[What needs to be done]: Search the entries for the word "Then". Copy each line in which it is found.

[Dataset records]:
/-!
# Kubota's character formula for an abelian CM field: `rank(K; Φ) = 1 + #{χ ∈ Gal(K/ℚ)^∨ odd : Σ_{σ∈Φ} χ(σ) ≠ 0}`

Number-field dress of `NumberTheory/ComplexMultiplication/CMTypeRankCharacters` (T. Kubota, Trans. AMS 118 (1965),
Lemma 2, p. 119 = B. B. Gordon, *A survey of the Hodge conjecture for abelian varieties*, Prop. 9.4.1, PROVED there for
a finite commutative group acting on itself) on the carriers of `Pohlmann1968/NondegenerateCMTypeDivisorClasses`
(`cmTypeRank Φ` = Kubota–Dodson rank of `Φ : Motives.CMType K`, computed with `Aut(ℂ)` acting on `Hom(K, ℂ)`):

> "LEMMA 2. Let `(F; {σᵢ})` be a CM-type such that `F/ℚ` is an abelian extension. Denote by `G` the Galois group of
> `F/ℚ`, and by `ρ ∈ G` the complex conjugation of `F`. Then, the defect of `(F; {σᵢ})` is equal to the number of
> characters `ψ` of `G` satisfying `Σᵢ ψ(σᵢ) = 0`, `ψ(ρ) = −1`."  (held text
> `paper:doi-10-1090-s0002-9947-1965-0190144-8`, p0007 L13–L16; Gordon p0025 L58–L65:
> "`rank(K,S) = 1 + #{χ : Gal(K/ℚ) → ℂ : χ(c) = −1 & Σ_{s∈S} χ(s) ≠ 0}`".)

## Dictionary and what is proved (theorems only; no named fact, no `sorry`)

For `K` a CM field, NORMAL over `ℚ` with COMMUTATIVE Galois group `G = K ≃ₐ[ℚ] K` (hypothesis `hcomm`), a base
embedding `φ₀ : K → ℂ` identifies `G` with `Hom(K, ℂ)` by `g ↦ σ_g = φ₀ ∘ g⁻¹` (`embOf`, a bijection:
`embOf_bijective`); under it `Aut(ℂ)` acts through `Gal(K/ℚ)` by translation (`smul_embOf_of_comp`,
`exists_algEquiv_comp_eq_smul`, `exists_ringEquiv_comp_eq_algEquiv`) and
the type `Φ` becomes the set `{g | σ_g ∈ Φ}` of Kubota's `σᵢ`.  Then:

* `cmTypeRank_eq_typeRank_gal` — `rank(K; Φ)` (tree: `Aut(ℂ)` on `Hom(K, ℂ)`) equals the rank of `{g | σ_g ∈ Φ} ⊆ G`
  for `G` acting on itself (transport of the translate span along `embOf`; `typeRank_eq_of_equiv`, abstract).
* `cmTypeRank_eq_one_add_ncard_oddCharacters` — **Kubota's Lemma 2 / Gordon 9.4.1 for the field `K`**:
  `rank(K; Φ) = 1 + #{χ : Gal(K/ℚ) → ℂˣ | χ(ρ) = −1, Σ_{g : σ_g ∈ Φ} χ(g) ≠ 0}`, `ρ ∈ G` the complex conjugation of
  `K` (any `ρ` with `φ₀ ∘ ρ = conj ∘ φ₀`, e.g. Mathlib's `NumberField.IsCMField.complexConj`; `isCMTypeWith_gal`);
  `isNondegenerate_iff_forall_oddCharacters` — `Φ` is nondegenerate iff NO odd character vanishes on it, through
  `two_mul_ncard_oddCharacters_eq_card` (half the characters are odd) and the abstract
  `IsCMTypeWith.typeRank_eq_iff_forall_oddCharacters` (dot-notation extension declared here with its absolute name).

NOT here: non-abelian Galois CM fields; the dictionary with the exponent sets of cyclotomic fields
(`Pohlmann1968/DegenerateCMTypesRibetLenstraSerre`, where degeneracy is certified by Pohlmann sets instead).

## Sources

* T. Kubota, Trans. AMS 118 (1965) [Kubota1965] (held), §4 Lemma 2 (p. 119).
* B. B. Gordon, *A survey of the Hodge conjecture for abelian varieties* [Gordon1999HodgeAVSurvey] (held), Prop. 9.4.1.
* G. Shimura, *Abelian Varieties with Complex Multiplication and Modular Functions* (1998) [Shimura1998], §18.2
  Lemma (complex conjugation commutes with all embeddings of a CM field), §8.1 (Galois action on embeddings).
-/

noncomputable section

---

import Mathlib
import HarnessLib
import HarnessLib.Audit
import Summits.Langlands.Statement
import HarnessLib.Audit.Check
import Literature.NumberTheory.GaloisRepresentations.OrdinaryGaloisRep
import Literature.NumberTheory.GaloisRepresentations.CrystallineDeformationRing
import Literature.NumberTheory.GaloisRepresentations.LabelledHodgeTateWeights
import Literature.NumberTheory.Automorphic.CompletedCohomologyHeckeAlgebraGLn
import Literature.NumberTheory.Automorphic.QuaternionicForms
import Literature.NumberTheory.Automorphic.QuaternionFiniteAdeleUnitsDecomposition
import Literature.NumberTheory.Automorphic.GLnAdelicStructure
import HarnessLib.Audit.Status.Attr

==

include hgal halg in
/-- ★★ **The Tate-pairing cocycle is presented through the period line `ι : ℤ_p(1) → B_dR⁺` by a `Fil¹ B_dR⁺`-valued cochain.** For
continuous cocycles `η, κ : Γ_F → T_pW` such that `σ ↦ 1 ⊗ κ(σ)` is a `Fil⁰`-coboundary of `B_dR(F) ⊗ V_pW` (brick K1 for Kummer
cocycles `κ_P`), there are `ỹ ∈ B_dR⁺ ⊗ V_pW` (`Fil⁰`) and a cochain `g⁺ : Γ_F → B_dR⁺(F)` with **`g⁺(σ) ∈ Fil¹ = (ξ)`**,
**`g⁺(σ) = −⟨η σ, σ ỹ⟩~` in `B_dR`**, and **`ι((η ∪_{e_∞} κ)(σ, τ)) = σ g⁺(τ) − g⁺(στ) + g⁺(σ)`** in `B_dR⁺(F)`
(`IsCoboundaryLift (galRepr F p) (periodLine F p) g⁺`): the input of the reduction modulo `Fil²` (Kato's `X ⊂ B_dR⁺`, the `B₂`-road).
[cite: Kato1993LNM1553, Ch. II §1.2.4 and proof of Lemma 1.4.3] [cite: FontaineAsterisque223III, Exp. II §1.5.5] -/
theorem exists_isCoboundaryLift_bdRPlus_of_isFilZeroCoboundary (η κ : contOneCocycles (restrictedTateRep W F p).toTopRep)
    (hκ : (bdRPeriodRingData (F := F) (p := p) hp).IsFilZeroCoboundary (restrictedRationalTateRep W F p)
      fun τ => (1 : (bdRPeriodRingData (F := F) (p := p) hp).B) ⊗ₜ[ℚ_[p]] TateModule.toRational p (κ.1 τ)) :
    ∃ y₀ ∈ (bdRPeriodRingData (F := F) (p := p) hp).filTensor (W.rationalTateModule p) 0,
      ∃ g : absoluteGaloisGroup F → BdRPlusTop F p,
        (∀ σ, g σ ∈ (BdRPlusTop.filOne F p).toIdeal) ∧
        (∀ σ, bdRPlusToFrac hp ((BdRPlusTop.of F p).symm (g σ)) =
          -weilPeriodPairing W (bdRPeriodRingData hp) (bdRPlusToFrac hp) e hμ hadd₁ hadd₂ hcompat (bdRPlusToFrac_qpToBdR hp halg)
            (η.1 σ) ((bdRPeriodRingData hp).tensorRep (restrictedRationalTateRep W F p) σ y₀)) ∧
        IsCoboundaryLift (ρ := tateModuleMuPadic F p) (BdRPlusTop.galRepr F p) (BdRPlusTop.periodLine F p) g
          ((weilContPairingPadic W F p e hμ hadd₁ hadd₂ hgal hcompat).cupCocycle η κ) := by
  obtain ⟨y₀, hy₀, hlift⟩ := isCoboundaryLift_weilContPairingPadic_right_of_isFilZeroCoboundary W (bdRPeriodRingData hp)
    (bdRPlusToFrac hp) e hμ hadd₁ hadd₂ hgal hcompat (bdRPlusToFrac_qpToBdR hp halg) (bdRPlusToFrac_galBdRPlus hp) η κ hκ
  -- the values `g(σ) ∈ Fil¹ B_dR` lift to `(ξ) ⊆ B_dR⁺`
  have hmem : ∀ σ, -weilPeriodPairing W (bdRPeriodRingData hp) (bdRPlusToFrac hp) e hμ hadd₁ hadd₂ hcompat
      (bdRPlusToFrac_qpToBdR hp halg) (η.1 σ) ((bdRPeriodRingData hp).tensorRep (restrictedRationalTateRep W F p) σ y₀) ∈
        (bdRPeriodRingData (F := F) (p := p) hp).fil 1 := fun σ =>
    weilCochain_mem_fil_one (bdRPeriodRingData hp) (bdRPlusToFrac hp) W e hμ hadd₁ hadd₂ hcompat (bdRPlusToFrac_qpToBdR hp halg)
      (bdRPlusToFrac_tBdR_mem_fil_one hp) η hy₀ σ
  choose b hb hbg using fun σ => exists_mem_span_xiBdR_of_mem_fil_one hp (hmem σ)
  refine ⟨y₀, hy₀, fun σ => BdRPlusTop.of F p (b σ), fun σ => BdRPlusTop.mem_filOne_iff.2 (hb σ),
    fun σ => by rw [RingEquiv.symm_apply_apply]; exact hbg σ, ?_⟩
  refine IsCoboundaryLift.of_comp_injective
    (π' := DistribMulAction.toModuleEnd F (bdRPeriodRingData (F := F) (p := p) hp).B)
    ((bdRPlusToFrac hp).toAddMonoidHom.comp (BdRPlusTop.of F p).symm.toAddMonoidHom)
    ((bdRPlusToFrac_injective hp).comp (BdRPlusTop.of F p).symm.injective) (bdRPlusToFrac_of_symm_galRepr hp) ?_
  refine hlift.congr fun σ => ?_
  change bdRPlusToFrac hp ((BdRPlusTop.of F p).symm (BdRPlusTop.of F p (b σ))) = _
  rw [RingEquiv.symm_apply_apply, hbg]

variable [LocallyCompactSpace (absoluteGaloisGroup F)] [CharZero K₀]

[Response area]:
> `F/ℚ`, and by `ρ ∈ G` the complex conjugation of `F`. Then, the defect of `(F; {σᵢ})` is equal to the number of
the type `Φ` becomes the set `{g | σ_g ∈ Φ}` of Kubota's `σᵢ`.  Then:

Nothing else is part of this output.